◆ **Goal of the exercise**
Your answer should be the lines below from the one holding "smul_mulVec, mulVec_mulVec, add_assoc]" through the one holding "rw [mulVec_trial_eq H", copied exactly and with nothing else.

'''

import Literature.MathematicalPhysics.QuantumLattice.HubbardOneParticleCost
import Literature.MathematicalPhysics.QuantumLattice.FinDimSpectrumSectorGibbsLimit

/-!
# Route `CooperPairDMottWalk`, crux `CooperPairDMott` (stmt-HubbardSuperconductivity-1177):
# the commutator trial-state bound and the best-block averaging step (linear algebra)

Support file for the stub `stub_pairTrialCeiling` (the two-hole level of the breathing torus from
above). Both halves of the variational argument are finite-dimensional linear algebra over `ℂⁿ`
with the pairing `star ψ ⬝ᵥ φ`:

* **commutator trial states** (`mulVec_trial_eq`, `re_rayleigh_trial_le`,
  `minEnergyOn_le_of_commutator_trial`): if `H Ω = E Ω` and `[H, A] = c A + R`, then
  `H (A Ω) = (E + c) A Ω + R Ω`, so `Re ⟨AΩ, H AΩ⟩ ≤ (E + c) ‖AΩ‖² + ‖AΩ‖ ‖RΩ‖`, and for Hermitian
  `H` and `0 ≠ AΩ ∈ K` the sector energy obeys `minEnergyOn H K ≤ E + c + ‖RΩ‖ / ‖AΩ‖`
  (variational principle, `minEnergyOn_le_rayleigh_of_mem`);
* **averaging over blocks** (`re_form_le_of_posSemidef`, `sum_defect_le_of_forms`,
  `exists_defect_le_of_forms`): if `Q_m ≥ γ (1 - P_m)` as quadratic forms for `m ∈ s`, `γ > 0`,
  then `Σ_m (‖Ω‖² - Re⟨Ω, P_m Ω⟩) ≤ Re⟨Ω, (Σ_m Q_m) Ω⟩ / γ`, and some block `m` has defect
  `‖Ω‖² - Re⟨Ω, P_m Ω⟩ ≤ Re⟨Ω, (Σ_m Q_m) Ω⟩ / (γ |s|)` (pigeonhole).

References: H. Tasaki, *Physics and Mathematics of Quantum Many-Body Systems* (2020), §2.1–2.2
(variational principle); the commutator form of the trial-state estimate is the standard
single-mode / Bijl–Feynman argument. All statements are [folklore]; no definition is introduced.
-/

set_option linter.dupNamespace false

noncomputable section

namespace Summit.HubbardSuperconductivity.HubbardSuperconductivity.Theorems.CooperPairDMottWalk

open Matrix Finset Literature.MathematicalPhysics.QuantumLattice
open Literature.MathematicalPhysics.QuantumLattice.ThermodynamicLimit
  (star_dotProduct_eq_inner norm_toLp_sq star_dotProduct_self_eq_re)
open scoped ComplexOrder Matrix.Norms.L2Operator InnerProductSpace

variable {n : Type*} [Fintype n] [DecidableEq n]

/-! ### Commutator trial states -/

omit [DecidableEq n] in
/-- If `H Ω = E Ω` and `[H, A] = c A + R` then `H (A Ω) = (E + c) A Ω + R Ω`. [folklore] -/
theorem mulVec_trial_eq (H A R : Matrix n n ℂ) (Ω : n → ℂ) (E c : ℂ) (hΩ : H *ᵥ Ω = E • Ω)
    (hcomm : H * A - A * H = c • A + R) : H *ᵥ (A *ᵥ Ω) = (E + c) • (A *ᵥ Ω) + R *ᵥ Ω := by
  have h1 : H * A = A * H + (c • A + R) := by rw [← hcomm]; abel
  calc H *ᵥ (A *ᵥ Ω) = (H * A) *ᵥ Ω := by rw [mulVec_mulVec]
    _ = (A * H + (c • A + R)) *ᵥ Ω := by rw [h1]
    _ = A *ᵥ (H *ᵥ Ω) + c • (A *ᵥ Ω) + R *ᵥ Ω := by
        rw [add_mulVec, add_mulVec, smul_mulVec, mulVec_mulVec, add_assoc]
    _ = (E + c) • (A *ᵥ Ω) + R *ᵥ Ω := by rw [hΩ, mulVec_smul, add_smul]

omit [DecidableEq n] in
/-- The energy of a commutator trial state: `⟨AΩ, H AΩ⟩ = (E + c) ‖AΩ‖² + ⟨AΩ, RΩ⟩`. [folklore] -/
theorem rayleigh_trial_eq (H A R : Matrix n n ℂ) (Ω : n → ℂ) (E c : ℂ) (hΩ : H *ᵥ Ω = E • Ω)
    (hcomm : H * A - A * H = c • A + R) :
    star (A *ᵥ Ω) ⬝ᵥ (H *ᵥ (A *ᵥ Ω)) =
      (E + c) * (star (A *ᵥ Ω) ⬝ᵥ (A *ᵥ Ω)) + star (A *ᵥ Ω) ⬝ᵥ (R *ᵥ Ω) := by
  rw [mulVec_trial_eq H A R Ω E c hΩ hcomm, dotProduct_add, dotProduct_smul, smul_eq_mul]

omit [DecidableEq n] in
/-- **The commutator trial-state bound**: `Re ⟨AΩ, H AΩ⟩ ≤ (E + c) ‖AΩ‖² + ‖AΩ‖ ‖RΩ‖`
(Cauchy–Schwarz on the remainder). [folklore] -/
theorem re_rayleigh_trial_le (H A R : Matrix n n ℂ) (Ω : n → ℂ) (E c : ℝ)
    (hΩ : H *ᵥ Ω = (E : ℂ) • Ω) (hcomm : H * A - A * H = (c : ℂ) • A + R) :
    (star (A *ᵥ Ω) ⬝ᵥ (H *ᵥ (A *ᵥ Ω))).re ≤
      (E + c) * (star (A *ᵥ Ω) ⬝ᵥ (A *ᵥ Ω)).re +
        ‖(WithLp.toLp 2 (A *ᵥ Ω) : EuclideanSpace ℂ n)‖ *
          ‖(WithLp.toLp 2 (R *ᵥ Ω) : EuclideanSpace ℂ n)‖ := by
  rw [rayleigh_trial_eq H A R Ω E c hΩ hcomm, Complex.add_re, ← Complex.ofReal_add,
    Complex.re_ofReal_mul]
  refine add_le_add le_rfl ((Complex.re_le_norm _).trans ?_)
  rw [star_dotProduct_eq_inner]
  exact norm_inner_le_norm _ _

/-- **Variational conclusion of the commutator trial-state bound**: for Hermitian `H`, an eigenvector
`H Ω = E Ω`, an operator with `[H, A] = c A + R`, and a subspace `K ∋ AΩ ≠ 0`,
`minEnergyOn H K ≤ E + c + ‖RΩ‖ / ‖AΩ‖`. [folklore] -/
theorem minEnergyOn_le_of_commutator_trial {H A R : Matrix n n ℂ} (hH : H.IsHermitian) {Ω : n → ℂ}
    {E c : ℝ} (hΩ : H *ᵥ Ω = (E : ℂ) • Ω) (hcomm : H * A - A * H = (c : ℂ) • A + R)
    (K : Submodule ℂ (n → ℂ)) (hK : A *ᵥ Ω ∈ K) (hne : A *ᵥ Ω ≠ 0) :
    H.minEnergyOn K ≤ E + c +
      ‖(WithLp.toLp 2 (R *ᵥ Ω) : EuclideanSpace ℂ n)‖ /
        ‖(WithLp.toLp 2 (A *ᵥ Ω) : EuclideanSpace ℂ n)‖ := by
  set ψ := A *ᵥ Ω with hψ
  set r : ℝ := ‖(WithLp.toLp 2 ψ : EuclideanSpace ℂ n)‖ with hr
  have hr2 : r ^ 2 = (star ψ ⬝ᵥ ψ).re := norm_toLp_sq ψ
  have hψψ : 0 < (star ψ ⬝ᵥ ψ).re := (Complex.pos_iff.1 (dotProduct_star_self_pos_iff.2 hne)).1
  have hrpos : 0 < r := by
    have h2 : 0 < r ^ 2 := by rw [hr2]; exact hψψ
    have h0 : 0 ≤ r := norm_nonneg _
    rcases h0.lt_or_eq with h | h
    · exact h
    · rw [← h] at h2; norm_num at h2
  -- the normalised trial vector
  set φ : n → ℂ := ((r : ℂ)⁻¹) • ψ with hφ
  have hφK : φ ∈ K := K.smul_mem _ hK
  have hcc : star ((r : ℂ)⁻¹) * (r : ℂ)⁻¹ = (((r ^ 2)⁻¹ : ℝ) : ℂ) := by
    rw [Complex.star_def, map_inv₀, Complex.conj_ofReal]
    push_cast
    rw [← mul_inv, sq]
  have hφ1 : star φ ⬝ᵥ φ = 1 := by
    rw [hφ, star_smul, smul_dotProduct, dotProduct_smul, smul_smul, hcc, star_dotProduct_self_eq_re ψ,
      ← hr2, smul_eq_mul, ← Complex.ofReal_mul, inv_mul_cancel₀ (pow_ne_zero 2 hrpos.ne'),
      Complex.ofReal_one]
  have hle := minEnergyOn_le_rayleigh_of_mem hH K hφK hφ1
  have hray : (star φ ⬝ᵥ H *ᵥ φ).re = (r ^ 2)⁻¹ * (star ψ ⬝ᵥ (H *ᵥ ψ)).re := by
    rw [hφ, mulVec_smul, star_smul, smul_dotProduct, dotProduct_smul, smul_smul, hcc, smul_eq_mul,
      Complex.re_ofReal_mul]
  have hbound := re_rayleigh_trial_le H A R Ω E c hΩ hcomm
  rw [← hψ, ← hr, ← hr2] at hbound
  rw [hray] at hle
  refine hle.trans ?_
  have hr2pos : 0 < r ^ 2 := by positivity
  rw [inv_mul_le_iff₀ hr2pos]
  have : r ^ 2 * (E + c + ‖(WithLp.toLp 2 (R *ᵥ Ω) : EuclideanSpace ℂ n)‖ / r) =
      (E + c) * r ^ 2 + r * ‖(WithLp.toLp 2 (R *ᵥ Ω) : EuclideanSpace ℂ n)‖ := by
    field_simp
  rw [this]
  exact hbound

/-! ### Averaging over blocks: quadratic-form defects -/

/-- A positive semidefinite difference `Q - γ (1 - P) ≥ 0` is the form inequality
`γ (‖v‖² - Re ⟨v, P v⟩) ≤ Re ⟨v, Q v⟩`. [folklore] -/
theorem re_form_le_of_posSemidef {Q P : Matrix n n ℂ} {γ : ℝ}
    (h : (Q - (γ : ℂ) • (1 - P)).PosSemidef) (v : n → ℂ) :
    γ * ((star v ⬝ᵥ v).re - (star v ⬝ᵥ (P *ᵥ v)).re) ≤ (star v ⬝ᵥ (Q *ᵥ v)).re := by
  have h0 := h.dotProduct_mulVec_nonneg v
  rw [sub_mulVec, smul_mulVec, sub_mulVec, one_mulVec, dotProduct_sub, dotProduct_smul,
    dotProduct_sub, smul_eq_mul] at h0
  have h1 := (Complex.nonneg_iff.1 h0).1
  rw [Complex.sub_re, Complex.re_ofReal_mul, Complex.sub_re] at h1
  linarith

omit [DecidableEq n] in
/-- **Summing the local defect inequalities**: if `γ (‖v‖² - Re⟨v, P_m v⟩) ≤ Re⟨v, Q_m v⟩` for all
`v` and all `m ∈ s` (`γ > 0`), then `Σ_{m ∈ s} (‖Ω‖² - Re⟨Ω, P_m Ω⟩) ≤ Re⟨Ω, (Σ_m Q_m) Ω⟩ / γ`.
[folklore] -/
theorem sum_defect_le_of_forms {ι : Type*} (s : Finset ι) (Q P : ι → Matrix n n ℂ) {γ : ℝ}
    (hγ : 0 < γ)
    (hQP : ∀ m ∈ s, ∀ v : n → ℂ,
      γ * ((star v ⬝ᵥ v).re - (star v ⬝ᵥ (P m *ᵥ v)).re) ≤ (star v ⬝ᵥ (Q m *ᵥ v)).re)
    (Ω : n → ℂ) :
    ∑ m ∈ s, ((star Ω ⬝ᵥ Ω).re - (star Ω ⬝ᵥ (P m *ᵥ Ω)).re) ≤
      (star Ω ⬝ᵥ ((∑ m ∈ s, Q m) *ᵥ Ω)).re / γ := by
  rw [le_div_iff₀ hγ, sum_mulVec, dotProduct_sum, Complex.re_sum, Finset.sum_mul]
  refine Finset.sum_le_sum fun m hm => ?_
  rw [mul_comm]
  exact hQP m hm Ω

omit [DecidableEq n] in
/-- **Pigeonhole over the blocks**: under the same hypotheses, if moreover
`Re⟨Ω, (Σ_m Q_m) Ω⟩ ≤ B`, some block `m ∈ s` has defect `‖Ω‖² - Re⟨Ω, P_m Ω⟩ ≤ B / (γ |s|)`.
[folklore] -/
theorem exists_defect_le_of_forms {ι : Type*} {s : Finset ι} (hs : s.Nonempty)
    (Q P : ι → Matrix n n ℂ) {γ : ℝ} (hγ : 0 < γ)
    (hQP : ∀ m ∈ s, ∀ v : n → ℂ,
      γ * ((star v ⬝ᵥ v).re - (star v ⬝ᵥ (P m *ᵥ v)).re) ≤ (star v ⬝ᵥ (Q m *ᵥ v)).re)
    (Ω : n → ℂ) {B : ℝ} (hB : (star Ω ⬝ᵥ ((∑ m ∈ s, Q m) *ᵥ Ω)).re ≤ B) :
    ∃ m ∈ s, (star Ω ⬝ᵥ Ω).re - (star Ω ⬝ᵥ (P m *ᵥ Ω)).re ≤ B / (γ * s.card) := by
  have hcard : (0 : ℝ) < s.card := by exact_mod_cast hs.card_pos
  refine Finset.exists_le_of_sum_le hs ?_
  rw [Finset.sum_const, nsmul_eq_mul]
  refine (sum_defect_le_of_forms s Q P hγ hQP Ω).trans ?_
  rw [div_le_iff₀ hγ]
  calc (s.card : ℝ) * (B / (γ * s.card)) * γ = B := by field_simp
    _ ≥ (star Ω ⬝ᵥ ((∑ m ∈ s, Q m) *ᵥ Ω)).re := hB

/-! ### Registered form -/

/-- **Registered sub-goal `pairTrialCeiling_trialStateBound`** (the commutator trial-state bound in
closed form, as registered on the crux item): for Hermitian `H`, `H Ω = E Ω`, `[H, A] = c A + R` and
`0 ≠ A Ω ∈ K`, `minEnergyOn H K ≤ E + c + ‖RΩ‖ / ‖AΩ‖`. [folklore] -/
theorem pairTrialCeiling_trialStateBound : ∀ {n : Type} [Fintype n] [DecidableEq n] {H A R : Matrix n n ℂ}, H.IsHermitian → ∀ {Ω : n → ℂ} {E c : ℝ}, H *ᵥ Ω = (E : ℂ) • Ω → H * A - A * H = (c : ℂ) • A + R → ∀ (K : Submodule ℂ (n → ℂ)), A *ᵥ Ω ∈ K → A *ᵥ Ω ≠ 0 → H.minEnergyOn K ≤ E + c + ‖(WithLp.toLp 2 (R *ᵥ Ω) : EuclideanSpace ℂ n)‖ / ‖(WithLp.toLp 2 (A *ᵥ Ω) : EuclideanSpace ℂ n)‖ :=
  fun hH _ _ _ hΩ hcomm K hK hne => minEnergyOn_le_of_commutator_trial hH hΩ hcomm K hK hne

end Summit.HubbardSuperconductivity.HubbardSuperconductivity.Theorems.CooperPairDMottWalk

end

'''

◆ **Output of the exercise**
        rw [add_mulVec, add_mulVec, smul_mulVec, mulVec_mulVec, add_assoc]
    _ = (E + c) • (A *ᵥ Ω) + R *ᵥ Ω := by rw [hΩ, mulVec_smul, add_smul]

omit [DecidableEq n] in
/-- The energy of a commutator trial state: `⟨AΩ, H AΩ⟩ = (E + c) ‖AΩ‖² + ⟨AΩ, RΩ⟩`. [folklore] -/
theorem rayleigh_trial_eq (H A R : Matrix n n ℂ) (Ω : n → ℂ) (E c : ℂ) (hΩ : H *ᵥ Ω = E • Ω)
    (hcomm : H * A - A * H = c • A + R) :
    star (A *ᵥ Ω) ⬝ᵥ (H *ᵥ (A *ᵥ Ω)) =
      (E + c) * (star (A *ᵥ Ω) ⬝ᵥ (A *ᵥ Ω)) + star (A *ᵥ Ω) ⬝ᵥ (R *ᵥ Ω) := by
  rw [mulVec_trial_eq H A R Ω E c hΩ hcomm, dotProduct_add, dotProduct_smul, smul_eq_mul]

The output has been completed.